:: Material for this exercise

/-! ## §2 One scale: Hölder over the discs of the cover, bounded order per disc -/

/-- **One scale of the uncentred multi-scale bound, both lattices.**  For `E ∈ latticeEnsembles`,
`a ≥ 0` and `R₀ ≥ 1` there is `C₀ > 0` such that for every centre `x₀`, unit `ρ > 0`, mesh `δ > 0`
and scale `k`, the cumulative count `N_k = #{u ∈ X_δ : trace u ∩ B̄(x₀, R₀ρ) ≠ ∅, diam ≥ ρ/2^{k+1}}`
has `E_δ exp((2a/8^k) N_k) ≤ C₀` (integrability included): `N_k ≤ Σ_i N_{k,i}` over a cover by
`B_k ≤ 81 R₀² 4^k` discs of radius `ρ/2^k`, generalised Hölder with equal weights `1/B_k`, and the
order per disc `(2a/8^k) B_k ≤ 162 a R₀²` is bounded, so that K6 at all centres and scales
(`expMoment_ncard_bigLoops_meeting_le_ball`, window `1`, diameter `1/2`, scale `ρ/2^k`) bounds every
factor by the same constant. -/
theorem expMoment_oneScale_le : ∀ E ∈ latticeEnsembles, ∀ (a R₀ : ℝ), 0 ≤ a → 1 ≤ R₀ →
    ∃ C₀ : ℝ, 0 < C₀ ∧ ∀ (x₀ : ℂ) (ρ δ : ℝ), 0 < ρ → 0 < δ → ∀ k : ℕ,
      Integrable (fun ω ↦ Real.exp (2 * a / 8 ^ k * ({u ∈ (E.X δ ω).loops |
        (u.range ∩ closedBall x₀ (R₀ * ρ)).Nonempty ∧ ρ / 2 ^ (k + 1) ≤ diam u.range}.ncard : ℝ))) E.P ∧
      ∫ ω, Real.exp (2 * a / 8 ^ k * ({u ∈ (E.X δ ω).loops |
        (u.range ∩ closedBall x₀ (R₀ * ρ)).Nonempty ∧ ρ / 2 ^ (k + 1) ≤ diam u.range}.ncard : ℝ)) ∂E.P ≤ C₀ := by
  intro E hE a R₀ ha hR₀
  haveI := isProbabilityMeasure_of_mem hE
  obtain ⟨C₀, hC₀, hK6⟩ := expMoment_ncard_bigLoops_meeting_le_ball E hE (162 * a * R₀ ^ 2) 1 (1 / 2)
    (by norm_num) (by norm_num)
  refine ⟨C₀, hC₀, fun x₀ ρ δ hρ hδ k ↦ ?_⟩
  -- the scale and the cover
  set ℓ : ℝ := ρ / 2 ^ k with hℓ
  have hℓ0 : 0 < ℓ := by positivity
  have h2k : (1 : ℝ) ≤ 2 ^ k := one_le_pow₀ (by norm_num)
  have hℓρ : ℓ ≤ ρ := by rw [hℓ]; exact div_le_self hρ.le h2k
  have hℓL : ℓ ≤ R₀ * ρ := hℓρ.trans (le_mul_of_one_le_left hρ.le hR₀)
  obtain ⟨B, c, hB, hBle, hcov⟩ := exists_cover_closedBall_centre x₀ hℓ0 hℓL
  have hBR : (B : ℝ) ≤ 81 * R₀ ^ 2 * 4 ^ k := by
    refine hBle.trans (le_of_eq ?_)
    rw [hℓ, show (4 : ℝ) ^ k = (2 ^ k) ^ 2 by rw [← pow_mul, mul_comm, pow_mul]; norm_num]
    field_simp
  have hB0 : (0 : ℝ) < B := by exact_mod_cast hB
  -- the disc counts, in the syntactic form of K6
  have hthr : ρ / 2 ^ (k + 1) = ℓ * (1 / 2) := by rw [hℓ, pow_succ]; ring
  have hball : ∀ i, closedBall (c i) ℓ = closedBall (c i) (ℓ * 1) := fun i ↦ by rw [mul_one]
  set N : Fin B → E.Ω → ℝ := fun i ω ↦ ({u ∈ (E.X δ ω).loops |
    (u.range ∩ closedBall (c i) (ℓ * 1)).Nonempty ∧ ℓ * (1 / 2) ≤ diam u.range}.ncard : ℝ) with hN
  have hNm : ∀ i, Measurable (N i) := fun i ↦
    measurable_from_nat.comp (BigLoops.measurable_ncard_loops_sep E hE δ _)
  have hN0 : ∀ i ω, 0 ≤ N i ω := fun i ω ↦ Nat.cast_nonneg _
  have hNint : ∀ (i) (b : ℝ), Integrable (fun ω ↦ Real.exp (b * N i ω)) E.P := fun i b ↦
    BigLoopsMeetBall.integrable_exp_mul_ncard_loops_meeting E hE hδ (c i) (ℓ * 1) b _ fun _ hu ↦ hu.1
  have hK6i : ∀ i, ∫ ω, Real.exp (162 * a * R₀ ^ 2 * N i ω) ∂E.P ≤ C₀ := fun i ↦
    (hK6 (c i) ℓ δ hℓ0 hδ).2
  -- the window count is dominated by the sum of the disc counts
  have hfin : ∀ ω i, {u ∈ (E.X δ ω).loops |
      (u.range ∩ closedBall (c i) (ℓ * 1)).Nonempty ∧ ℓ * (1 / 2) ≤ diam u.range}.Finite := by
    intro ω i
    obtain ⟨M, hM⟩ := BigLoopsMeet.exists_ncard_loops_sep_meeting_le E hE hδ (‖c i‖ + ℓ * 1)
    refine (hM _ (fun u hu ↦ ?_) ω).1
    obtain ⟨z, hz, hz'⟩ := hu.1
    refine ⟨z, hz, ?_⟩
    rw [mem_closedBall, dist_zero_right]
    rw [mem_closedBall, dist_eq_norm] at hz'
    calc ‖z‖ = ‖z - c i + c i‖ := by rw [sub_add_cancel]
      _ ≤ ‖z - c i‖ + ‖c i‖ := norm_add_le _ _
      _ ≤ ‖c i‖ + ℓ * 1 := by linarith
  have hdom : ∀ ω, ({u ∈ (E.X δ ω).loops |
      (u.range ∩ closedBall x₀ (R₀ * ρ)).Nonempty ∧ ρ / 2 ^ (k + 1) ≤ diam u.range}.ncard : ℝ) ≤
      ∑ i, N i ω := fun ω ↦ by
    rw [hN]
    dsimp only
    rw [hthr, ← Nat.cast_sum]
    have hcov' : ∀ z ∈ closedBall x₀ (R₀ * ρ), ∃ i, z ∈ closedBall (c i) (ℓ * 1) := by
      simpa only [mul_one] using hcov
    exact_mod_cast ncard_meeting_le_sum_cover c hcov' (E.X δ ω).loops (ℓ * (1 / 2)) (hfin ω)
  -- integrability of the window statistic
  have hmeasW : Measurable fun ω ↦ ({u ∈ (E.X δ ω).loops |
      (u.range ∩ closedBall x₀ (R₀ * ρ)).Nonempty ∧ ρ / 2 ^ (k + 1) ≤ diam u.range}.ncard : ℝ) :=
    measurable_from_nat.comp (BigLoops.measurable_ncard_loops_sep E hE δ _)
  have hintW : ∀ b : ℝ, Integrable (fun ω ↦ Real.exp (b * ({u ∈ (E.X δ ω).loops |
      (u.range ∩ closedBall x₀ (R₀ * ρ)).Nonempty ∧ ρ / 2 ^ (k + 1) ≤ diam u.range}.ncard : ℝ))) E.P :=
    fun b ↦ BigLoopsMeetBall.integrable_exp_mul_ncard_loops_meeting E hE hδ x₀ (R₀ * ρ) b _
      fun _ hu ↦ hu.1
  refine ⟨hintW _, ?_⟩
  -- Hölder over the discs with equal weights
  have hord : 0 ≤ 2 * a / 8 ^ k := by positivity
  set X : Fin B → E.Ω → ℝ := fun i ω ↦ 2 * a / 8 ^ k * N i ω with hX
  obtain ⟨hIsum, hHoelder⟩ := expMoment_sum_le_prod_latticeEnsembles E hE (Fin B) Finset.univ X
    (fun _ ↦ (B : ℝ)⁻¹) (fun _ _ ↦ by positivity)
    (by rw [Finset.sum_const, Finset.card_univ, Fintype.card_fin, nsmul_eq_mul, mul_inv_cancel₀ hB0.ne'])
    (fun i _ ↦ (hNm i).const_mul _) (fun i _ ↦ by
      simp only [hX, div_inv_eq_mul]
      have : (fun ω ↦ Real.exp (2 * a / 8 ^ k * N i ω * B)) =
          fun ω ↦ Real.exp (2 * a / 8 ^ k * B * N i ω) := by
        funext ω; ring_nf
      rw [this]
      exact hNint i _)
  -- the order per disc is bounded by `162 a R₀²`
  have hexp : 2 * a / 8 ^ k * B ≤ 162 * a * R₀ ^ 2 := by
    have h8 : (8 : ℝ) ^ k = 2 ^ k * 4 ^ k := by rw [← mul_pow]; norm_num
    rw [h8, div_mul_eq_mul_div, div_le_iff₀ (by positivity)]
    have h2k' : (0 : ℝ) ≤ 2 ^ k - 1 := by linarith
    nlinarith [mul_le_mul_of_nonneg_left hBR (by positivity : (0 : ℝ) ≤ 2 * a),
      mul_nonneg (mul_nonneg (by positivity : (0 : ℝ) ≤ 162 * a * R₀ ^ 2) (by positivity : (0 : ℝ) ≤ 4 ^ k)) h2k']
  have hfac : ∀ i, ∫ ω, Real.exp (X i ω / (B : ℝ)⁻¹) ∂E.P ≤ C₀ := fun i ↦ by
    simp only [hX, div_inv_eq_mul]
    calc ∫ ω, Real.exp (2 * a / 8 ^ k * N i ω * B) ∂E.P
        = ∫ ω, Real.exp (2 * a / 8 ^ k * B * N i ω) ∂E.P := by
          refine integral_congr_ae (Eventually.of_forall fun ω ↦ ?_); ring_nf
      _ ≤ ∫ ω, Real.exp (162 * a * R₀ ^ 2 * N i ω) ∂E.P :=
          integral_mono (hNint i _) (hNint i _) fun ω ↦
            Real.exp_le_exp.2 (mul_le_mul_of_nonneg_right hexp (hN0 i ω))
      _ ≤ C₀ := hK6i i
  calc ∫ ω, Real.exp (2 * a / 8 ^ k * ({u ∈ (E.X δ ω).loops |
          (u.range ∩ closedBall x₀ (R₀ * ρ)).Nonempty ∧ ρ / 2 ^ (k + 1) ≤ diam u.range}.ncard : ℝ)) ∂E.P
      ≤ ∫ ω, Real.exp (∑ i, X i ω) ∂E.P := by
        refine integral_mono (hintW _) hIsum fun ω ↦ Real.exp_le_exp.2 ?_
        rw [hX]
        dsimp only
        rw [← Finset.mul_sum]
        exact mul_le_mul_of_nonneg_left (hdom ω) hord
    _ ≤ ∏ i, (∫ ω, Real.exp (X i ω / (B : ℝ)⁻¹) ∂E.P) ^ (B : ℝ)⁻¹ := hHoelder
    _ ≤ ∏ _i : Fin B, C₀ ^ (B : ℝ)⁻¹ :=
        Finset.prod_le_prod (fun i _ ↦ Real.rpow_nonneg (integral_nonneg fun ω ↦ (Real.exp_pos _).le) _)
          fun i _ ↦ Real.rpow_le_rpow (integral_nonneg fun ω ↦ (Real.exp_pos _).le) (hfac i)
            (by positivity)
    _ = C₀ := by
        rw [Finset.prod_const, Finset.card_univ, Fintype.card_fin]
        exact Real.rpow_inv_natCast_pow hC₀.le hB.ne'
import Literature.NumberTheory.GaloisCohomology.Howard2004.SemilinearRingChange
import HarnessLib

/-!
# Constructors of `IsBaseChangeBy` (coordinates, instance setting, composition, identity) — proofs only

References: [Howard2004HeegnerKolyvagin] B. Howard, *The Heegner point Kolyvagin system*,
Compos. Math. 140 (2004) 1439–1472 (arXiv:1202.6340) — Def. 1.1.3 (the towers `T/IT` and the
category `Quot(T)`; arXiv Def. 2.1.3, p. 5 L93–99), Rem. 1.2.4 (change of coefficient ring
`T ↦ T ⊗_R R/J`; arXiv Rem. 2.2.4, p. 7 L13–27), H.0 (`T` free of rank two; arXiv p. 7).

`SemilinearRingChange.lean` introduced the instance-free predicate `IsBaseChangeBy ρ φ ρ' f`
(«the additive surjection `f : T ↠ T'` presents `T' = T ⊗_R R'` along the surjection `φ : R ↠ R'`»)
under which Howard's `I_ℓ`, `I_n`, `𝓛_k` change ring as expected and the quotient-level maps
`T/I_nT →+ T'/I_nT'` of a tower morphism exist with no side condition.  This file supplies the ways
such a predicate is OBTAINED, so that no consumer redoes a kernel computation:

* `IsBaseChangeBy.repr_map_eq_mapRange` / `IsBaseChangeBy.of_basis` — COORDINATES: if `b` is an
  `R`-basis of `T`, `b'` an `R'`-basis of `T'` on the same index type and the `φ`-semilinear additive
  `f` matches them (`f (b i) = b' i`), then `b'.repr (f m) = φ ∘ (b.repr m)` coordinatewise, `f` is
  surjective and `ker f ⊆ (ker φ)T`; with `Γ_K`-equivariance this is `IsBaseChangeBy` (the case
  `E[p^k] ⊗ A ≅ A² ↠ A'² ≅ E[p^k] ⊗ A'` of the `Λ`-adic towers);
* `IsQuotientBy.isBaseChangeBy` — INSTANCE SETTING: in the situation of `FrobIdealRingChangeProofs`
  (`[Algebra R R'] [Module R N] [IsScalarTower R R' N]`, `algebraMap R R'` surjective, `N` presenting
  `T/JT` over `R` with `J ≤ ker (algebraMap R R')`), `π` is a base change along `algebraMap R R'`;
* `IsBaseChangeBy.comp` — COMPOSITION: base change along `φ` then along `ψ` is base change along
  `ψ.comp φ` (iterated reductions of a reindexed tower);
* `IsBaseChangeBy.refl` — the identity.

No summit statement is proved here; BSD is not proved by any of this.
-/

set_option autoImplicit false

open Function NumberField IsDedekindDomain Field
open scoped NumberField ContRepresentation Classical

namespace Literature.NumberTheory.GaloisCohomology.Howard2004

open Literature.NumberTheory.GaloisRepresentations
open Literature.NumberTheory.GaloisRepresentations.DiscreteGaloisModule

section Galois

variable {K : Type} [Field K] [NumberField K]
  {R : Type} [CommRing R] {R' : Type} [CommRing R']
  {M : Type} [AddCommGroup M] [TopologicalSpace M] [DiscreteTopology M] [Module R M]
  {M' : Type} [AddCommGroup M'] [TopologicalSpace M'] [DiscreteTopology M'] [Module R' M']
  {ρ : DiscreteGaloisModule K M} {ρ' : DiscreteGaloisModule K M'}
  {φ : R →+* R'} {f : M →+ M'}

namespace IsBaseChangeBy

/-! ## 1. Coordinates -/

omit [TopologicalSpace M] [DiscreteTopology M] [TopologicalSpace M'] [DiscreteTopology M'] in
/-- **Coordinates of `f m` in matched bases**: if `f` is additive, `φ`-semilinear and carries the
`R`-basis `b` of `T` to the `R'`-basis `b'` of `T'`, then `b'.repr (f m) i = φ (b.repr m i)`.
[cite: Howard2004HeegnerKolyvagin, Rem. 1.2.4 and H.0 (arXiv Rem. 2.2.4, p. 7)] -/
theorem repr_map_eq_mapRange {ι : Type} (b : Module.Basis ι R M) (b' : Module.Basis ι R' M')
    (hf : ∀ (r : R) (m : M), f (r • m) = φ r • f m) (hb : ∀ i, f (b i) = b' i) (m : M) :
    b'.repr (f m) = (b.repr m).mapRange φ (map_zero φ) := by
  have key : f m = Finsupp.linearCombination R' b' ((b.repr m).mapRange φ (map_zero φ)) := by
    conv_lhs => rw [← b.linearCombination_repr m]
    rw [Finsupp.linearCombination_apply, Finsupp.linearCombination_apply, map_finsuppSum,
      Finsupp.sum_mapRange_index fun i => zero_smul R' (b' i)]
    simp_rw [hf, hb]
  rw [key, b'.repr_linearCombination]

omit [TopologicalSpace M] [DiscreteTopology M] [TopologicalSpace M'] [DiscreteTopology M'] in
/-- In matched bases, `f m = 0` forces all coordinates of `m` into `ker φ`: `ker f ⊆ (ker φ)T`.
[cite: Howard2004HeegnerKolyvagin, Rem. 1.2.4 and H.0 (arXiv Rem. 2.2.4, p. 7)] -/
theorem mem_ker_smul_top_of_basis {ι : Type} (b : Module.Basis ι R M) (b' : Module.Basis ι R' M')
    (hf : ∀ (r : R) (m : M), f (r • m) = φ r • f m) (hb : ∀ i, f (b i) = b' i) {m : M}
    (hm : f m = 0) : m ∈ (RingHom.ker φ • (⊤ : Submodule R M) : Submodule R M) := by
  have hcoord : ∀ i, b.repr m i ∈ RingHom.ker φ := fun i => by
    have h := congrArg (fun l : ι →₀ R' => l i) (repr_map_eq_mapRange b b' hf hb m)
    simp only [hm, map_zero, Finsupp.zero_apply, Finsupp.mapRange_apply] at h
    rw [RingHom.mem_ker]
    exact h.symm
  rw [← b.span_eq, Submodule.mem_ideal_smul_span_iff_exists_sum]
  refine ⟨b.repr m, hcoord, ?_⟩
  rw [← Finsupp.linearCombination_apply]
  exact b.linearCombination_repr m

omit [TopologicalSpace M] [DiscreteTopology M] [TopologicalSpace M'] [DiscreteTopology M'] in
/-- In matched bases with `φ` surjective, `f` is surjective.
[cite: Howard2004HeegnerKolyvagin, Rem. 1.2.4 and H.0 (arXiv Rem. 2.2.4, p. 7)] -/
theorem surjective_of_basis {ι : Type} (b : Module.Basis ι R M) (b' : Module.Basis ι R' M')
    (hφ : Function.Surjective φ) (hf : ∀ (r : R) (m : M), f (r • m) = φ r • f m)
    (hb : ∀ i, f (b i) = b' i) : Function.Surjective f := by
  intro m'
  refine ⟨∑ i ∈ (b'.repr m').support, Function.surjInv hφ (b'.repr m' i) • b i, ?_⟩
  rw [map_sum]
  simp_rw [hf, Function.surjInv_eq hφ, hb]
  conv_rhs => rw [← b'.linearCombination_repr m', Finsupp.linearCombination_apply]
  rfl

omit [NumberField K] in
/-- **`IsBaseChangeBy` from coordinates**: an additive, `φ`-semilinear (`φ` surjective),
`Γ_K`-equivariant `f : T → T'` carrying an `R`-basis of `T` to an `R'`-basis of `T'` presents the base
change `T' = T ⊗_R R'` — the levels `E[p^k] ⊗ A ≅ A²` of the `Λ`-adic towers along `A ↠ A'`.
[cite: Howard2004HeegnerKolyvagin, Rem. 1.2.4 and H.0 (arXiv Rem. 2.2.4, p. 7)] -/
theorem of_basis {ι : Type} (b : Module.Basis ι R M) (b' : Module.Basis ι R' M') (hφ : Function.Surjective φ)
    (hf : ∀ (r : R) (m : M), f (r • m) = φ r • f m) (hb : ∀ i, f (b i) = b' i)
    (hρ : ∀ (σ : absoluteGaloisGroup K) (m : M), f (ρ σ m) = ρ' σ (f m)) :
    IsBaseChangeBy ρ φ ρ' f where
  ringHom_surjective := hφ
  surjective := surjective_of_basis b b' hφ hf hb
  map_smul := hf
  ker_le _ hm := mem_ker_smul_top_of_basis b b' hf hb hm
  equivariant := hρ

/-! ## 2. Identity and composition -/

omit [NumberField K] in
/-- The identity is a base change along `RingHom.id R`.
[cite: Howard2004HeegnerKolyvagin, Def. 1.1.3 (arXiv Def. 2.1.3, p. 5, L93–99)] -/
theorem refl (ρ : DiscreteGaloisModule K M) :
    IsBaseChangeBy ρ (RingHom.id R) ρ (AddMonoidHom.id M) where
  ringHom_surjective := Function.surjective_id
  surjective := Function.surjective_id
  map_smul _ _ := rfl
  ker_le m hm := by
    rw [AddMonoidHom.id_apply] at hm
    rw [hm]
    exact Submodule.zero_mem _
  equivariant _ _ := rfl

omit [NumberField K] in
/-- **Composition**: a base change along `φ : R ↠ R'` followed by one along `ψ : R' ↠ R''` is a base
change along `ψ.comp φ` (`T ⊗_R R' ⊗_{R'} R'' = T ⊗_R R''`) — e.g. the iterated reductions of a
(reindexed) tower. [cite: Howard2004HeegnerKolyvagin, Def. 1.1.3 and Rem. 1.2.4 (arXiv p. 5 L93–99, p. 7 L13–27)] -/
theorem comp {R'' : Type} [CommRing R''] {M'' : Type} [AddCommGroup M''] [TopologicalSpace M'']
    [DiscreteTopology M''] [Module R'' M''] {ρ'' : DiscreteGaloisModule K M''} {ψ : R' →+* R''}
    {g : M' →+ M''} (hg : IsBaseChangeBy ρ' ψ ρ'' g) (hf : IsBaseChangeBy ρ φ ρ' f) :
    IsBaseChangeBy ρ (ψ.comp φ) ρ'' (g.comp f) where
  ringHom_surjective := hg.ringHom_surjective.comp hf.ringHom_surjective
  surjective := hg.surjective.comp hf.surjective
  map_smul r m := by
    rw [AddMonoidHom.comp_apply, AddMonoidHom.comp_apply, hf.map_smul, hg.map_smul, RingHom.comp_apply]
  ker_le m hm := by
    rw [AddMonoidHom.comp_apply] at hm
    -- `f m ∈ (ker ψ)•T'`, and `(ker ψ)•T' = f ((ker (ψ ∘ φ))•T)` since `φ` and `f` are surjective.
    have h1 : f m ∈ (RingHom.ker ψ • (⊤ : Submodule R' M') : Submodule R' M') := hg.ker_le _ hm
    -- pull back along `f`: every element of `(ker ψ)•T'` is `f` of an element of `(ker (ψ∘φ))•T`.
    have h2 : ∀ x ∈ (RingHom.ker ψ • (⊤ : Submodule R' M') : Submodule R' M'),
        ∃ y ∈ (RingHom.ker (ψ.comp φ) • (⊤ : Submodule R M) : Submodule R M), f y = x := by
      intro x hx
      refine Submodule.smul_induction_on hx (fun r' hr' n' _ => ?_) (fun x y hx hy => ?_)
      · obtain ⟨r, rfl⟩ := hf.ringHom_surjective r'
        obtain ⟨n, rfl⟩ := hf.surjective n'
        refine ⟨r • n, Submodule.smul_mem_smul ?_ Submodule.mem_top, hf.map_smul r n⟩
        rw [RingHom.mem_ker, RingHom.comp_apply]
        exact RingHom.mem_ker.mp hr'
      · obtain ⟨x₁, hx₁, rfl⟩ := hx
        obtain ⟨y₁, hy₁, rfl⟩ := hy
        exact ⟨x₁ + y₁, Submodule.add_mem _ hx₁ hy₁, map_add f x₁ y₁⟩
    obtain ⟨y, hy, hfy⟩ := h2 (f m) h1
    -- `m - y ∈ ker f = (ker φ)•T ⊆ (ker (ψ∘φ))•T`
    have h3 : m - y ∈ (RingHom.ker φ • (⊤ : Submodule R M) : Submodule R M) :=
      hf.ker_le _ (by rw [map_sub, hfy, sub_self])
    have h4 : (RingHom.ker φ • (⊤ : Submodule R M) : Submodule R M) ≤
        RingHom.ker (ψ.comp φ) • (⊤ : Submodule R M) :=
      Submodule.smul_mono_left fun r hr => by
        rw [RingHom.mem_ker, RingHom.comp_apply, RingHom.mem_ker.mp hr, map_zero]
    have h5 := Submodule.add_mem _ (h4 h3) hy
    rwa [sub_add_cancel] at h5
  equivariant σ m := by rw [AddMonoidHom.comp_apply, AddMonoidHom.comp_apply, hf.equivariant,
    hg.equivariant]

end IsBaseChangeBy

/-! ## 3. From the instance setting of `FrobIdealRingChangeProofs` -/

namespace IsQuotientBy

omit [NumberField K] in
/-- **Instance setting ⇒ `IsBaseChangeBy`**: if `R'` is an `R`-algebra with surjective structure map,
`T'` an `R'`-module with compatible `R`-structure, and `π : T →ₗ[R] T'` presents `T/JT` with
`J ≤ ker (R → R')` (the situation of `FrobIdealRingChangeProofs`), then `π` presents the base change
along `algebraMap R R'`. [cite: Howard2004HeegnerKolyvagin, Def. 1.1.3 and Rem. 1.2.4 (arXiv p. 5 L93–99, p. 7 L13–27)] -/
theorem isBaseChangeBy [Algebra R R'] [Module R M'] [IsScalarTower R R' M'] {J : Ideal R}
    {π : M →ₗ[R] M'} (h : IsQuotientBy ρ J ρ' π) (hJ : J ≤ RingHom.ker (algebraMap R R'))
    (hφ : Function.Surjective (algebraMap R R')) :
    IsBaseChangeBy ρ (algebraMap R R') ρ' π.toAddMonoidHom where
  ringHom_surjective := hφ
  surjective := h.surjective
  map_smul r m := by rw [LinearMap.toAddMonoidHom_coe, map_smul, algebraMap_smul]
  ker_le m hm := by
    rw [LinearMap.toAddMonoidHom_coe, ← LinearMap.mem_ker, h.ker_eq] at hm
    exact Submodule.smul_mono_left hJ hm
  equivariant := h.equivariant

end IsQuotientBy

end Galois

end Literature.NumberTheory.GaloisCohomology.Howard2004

::::

Check each line of the listing above. Copy it if it holds the string "hfin".

Written answer:
  have hfin : ∀ ω i, {u ∈ (E.X δ ω).loops |
    exact_mod_cast ncard_meeting_le_sum_cover c hcov' (E.X δ ω).loops (ℓ * (1 / 2)) (hfin ω)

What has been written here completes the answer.